Those authorities identify the difficulty with the learned magistrate’s conclusion that the appellants were estopped from pleading an agreement between Barn Fresh and the second and third appellants, based on discussions between Mr Borg and the first appellant, because of the consent judgment dismissing the counterclaim against Mr Borg. It is far from clear what issues of fact and law were necessarily decided by the consent order. That difficulty is amplified by the principle that an issue estoppel only operates against the parties to the earlier judgment and their privies.

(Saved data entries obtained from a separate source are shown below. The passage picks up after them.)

import Mathlib
import Summits.Ventures.PercRepro2.Defs
import Summits.Ventures.PercRepro2.Independence
import Summits.Ventures.PercRepro2.Harris
import Summits.Ventures.PercRepro2.Graph
import Summits.Ventures.PercRepro2.Exploration
import Summits.Ventures.PercRepro2.Events
import Summits.Ventures.PercRepro2.FourFunctions
import Summits.Ventures.PercRepro2.Induced
import Summits.Ventures.PercRepro2.Frontier
import Summits.Ventures.PercRepro2.ObsIndependence
import Summits.Ventures.PercRepro2.BHK
import Summits.Ventures.PercRepro2.BHKEvents
import Summits.Ventures.PercRepro2.OrderPreservation
import Summits.Ventures.PercRepro2.BHKAvoid
import Summits.Ventures.PercRepro2.SameClusterAvoid
import Summits.Ventures.PercRepro2.CaseOneRegime
import Summits.Ventures.PercRepro2.CaseOnePos
import Summits.Ventures.PercRepro2.CaseOneJ11
import Summits.Ventures.PercRepro2.CaseOneRV
import Summits.Ventures.PercRepro2.CaseOnePendant
import Summits.Ventures.PercRepro2.CaseOnePendantAny
import Summits.Ventures.PercRepro2.CaseOnePendantNec
import Summits.Ventures.PercRepro2.CaseOneDWorld
import Summits.Ventures.PercRepro2.CaseOneDWorldPin
import Summits.Ventures.PercRepro2.HullDefs
import Summits.Ventures.PercRepro2.OneEdge
import Summits.Ventures.PercRepro2.StarPattern
import Summits.Ventures.PercRepro2.HCov
import Summits.Ventures.PercRepro2.HCovSwap
import Summits.Ventures.PercRepro2.OddsLemma
import Summits.Ventures.PercRepro2.RV
import Summits.Ventures.PercRepro2.RVBridge
import Summits.Ventures.PercRepro2.CaseOneDWorldOdds
import Summits.Ventures.PercRepro2.CaseOneTwoMark
import Summits.Ventures.PercRepro2.CaseOneTwoMarkMass
import Summits.Ventures.PercRepro2.CaseOneTwoMarkD
import Summits.Ventures.PercRepro2.CaseOneTwoMarkBern

/-!
# `a₃` adjacent exactly to `o` and `b`: the Bernstein reduction of the Q-world `(ii)`
(blind cell PercRepro2, p1 g14; S5 §2.1 (K9) (j)–(k), proofs/P1-DWORLD.md §4e)

The twelve base masses as a record `TMMasses`, the Q-world polynomial `iiQ r s m` (so that
`iiExpr = iiQ (p eo) (p eb) (tmMasses p₀₀ …)`, `iiExpr_eq_iiQ`), its `(3,3)`-Bernstein form
`iiQ_bern` (`9 · iiQ = Σ C(3,i) C(3,j) rⁱ(1−r)³⁻ⁱ sʲ(1−s)³⁻ʲ · tmBᵢⱼ m`, a ring identity), the
masses of the pinned law `tmMasses` with the relations `oU = o₁ + o₂`, `bU = b₁ + b`,
`oUbU = ob + bo₁ + ob₁ + o₁b₁` under `Q₀`. The certified coefficients and the reduction of `(ii)` to
the five mixed ones are in `CaseOneTwoMarkRed.lean`. -/

namespace Summit.Ventures.PercRepro2

namespace CaseOne

/-- The twelve base masses of the two-mark class (`P₀ = p[eo ↦ 0][eb ↦ 0]`, `Q₀ = {a₁ ↮ a₂}`,
`Oᵢ = {aᵢ ↔ o}`, `Bᵢ = {aᵢ ↔ b}`, `U`-events `O₁ ∪ O₂`, `B₁ ∪ B₂`): `M = P₀(Q₀)`, `b = P₀(Q₀, B₂)`,
`ob = P₀(Q₀, O₂, B₂)`, `bo₁ = P₀(Q₀, O₁, B₂)`, `ob₁ = P₀(Q₀, B₁, O₂)`, `o₁ = P₀(Q₀, O₁)`,
`b₁ = P₀(Q₀, B₁)`, `o₁b₁ = P₀(Q₀, O₁, B₁)`, `o₂ = P₀(Q₀, O₂)`, `oU = P₀(Q₀, o ∈ U)`,
`bU = P₀(Q₀, b ∈ U)`, `oUbU = P₀(Q₀, o ∈ U, b ∈ U)`. -/
structure TMMasses (R : Type*) where
  /-- `P₀(Q₀)` -/
  M : R
  /-- `P₀(Q₀, B₂)` -/
  b : R
  /-- `P₀(Q₀, O₂, B₂)` -/
  ob : R
  /-- `P₀(Q₀, O₁, B₂)` -/
  bo₁ : R
  /-- `P₀(Q₀, B₁, O₂)` -/
  ob₁ : R
  /-- `P₀(Q₀, O₁)` -/
  o₁ : R
  /-- `P₀(Q₀, B₁)` -/
  b₁ : R
  /-- `P₀(Q₀, O₁, B₁)` -/
  o₁b₁ : R
  /-- `P₀(Q₀, O₂)` -/
  o₂ : R
  /-- `P₀(Q₀, o ∈ U)` -/
  oU : R
  /-- `P₀(Q₀, b ∈ U)` -/
  bU : R
  /-- `P₀(Q₀, o ∈ U, b ∈ U)` -/
  oUbU : R

section Poly
variable {R : Type*} [CommRing R]
import Mathlib
import Summits.ResolutionOfSingularities.ResolutionOfSingularities.Theorems.WildQuotientsWildQuotientResolutionS1W1NTypeNSheared
import Summits.ResolutionOfSingularities.ResolutionOfSingularities.Theorems.WildQuotientsWildQuotientResolutionS1W1NCascade
import Literature.NumberTheory.EllipticCurves.FormalGroupLaw

/-!
# S1 / W1N cascade — Part VI: B6-forward (Nakayama), the strong type-N step, the support `NTwoExit`; discharges `isolatedSucc_holds`, `oStep_holds`, `nTwoExit_holds`

Crux stmt-ResolutionOfSingularities-17941 (`WildQuotients.CyclicQuotientFourfolds`), S1a line `s1a-logminvertex`,
stub `stub_W1N_print`, sub-line `w1n-cascade` (idea-1 `W1N-LINE.md`; proofs from `CombinedW1NPrint.scratch.lean`
f33256b0cfc42851).  [OURS · L1 W4.5c] — NOT a statement of the manuscript; counted 0 post-V5.

`milnor_le_two_of_sheared` (B6-forward: `b₂₀ ≠ 0` at a sheared type-N node forces `μ ≤ 2`, by Nakayama),
`typeN_step_linearPart_eq_zero` (from type N with `μ ≥ 3` every bad isolated successor is of type O with
`μ' ≤ μ + 1`), `nTwoExit_unfolded`, and the one-line discharges `W1NCascade.isolatedSucc_holds : IsolatedSucc`
(Part I of the transport toolkit), `W1NCascade.oStep_holds : OStep` (W-4b's `milnor_lt_of_isSucc`) and
`W1NCascade.nTwoExit_holds : NTwoExit`.
-/

-- single-problem summit: the doubled namespace component `ResolutionOfSingularities` is forced
set_option linter.dupNamespace false
import Summits.BirchSwinnertonDyer.Rank1Residual.X11b.KolyvaginSqueezeRecordsKitThree
import HarnessLib

/-!
# BSD rank-≤1 residual cell, rank ONE at `p = 3` with `#Ш_an = 9` (cells (3,'X11b') / (3,'X4') / (3,'X7') /
(3,'X8')): `BSD(E,3)` PER PAIR by the
# Kolyvagin SQUEEZE — Heegner-index certificate `ord₃ [E(K):ℤy_K] = 1` (upper half, two engines) × two-engine EXACT
`3`-descent `dim Sel³(E/ℚ) = 3`
# (lower half, Cassels–Tate) — records 04 of 11 (unit `b2b-bsdres-x11c` GEN 38 «KOLY3-SQUEEZE»,
prover-b2b-bsdres-x11c-g38-0, 2026-08-28)

HONEST FRAMING (cell `b2b-bsdres-*`, verbatim): prove what is provable now; shrink each hard class to its core with
data; no claim beyond
stated classes; COMBINATION classes deleted from PUBLISHED theorems only, CONSTRUCTION-shaped remainder typed; this
is not "finishing BSD".
X11b (and X11 ∧ r = 1 ∧ p = 3, R6.2), X4, X7, X8 stay CONSTRUCTION-SHAPED as classes; PER PAIR; nothing booked by
this file (referee A
books); NO named fact introduced; NO definition; class labels of other cells' classes (X4: n1011 / additive-p*,
X7/X8: x10b /
additive-p3 / bsd-ssimc) are untouched — these are SERVICE records on their cells, nothing of theirs superseded.

WHAT. On referee A2's state `pub-bsdpct-r5-g15/scratchA2_state_after_kurx4am_add1c5_onA2R1030_fold.pkl`
(45ab5fdd2800f5ab) there
are 77 rank-ONE residue classes with an open cell `(3, X)`, `X ∈ {X11b, X4, X7, X8}`, whose curve `…1` has
`#Ш_an = 9`, `ρ̄_{E,3}`
onto (no Cremona galrep 3-code) and `3 ∤ #E(ℚ)_tors·∏c_ℓ` (population
`HOME/b2b-bsdres-x11c/gen38/squeeze/pop/pop38b.json`). On such
a cell neither a Kolyvagin `3 ∤ [E(K):ℤy_K]` certificate (GEN 35 KOLY3) nor a `dim Sel³ = rank` certificate (T-SEL3)
can exist: BSD
predicts `Ш(E)[3^∞] ≅ (ℤ/3)²`. THE SQUEEZE (unit `b2b-bsdres-sha-2`'s
`Rank1Residual.bsdp_of_kolyvagin_index_of_casselsTate_of_pow_dvd`,
`X4/KolyvaginSqueeze.lean`; ANY odd `p`, analytic rank `≤ 1`, NO hypothesis on the reduction of `E` at `p`): UPPER
half
`ord₃ #Ш(E/ℚ) ≤ 2` from Kolyvagin as printed by McCallum 1991 §1 (`ord₃ #Ш(E/K) ≤ 2·ord₃ [E(K):ℤy_K]`, named facts
`kolyvagin`,
`Kolyvagin1990_padicValNat_card_sha_le`, registry A20, referee C2 ROUND 326 «p = 3 allowed as printed») with the
odd-part splitting
`#Ш(E/K)[3^∞] = #Ш(E/ℚ)[3^∞]·#Ш(E^{(d_K)}/ℚ)[3^∞]` (JSW 2017 §7.4.1, tree theorem) and the certificate
`ord₃ [E(K):ℤy_K] ≤ 1`;
LOWER half `9 ∣ #Ш(E/ℚ)` from ONE descent line `#Sel^(3)(E/ℚ) = 27` (`rank = r_an = 1` by GZK, `3 ∤ #E(ℚ)_tors` by the
irreducibility of `E[3]` ⇒ `Ш(E)[3] ≠ 0`, `Typed.exists_sha_torsion_of_pow_rank_lt_card_selmerGroup`) and
Cassels–Tate squareness;
with `#Ш_an = 9`: Miller's `BSD(E,3)`. KERNEL (per pair, through the unit's GEN 38 kit
`X11b.bsdp_three_of_kolyvaginIndexLeOne_of_card_selmer_of_irr_of_order`,
`X11b/KolyvaginSqueezeRecordsKitThree.lean`, every numeric
hypothesis a `decide` / `norm_num` goal): global minimality of Cremona's model by prover B's factored Kraus
criterion on the COMPLETE
factorisation of `|Δ|`; `ρ̄_{E,3}` ONTO from two Frobenius witnesses (Serre 1972 Prop. 15: an irreducible Frobenius
and one of order 3,
schema point counts). DISPLAYED binders per record (evidence, certified outside Lean — exactly the KOLY3 tuple
referee A booked flag-free
at R958 / R961, plus `hCT`, the twist datum and `hSel`): `hGZK`, `hCT`, `hKo`, `hB`; the Heegner datum `K = ℚ(√D)`
(`hK`, `hH`),
`P = y_K` (`hP`, `hnt`) with `hI : ord₃ [E(K):ℤP] ≤ 1`; the twist datum `Wd` = Cremona's / PARI's minimal model of
`E^{(D)}` with
`hWd` (a `ℚ`-isomorphism class statement) and `hrD : r_an(Wd) ≤ 1` (the engines: root number `+1`, `L(E^D,1) ≠ 0`);
`hr : r_an = 1`,
`hq`/`hv : #Ш_an = 9` (Cremona); `hSel : #Sel^(3)(E/ℚ) = 3^3`.
ENGINES (all BYTE-IDENTICAL, sha256 in each run folder's `outputs/inputs.sha256`; run folders
`HOME/b2b-bsdres-x11c/gen38/squeeze/harvest/<job>/`
with the daemon's `MANIFEST.json`): Heegner index — ENGINE 1 = the unit's gen-3 `main.py` (sha256 `69e29ec7…` = X9
g7 `jobD1b.py`;
PARI `ellL1`, `ellheight`, period lattice; `m² = 4·ĥ(y_K)/ĥ(x)` with `x` Cremona's generator saturated; kit j303974,
NDISC 12 /
DBOUND 6000: per pair the FIRST Heegner field `K = ℚ(√D)` (every `q ∣ N` split, `3 ∤ D`) with `ord₃ m = 1` is the
certificate
field; earlier fields with `ord₃ m ≥ 2` are listed per row) ‖ ENGINE 2 = `run_cert.py` (sha256 `1b54bb20…`, stdlib
only, X9 gen 7:
recomputes `a_ℓ`, `L'(E,1)`, `L(E^D,1)`, the period lattice, `ĥ(x)` by Tate's series, `ĥ(y_K)` by
Gross–Zagier–Zhang, `m`,
`ord₃ m` — EQUAL —, plus a `3`-saturation witness prime for `x` and an `E(K)[3] = 0` witness prime; kit j304100) ‖
STAGE C =
additive-p1's `twistvals` (sha256 `e501b988…`; kit j304101): `N_{E^D}`, root number, `L(E^D,1)`, `Ω`, `#tors`, `∏c`,
`#Ш_an(E^D)`
(BSD-consistency of the twist side: `3 ∤ #tors(E^D)·#Ш_an(E^D)`, as the squeeze predicts `Ш(E^D)[3] = 0`). Descent —
ENGINE C =
unit `b2b-bsdres-x11b`'s `desc3lib.gp` (sha256 `c4fb20b7…`, exact-element Schaefer–Stoll, one orbit = surjective
image; kit j305968) ‖
ENGINE E = unit `b2b-bsdres-x10b`'s INDEPENDENT `desc3full_e2.py` (sha256 `dfa51aff…`; kit j305969): per row the
descent grade EE / EL / LE / LL
(E = `EXACT(bnfcertify1+3sat)` equality, L = three independent EXACTLY verified Selmer elements = the unconditional
lower bound `dim ≥ 3`,
equality modulo the class group); every row `dim Sel^(3)(E/ℚ) ≥ 3` on BOTH engines (expected `= rank + 2`),
Cremona's generator located in
the Selmer group; the kit consumes only `3³ ≤ #Sel^(3)(E/ℚ)` (`…_of_le_card_selmer_…`, the kit file's second
theorem). Tables:
`HOME/b2b-bsdres-x11c/gen38/squeeze/harvest/rows38b.json`, `gen38/squeeze/ROWS38B-TABLE.md`. THIS FILE (records 04):
7 pairs — `454890d1` (X11b), `460023a1` (X11b), `463926a1` (X11b), `466350e1` (X11b), `468438b1` (X11b), `468519c1`
(X11b), `471417f1` (X11b).

References: McCallum 1991 §1 [McCallumLMS1991]; Gross 1991 [GrossLMS1991]; Kolyvagin 1990
[KolyvaginEulerSystems1990]; Gross–Zagier
1986 [GrossZagier1986]; Jetchev–Skinner–Wan 2017 §7.4 [JetchevSkinnerWan2017]; Serre 1972 §2.4 Prop. 15 [Serre1972];
Silverman AEC
X.4.2, X.4.14, VII.3.1 [SilvermanAEC2009]; Kraus 1989 [Kraus1989]; Schaefer–Stoll 2004 [SchaeferStoll2004]; Miller
2011 Def. 1.1, Thm.
4.1 [Miller2011LMS]; Cremona's tables [Cremona2006].
-/

set_option autoImplicit false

In this case, the consent judgment dismissed the counterclaim against Mr Borg. It did not dismiss a claim against Barn Fresh, which was not a party to the proceedings in the Magistrates Court. The respondent contends that Barn Fresh is a privy of Mr Borg and, accordingly, the magistrate was correct to find an issue estoppel which precluded the appellants from relying upon an alleged agreement between Barn Fresh and the second and third appellants based on the same conversation between Mr Borg and the first appellant which was the basis for the counterclaim against Mr Borg.
The respondent sought to rely upon a judgment of Gleeson v J Wippell & Co Ltd.[16] Megarry V-C identified the requisite privity for the doctrine of issue estoppel as being a privity either of blood, title or interest. He referred to privity of interest as constituting something more than mere curiosity or concern. What is required is a sufficient degree of identity between the party and the privy. The Vice-Chancellor said:[17]
I do not say that one must be the alter ego of the other: but it does seem to me that, having due regard to the subject-matter of the dispute, there must be a sufficient degree of identification between the two to make it just to hold that the decision to which one was party should be binding in proceedings to which the other is party. It is in that sense that I would regard the phrase ‘privity of interest’. Thus in relation to trust property I think there will normally be a sufficient privity between the trustees and their beneficiaries to make a decision that is binding on the trustees also binding on the beneficiaries, and vice versa.
[16] [1977] 3 All ER 54.
[17] [1977] 3 All ER 54 at 60.
The respondent submits the privity in this case is privity of interest. It submits that there is a sufficient degree of identity between Mr Borg and Barn Fresh. This is established by the appellants’ plea that Mr Borg acted as if he was a director of Barn Fresh or, in the alternative, was authorised by Barn Fresh to negotiate on behalf of Barn Fresh with the second and third appellants.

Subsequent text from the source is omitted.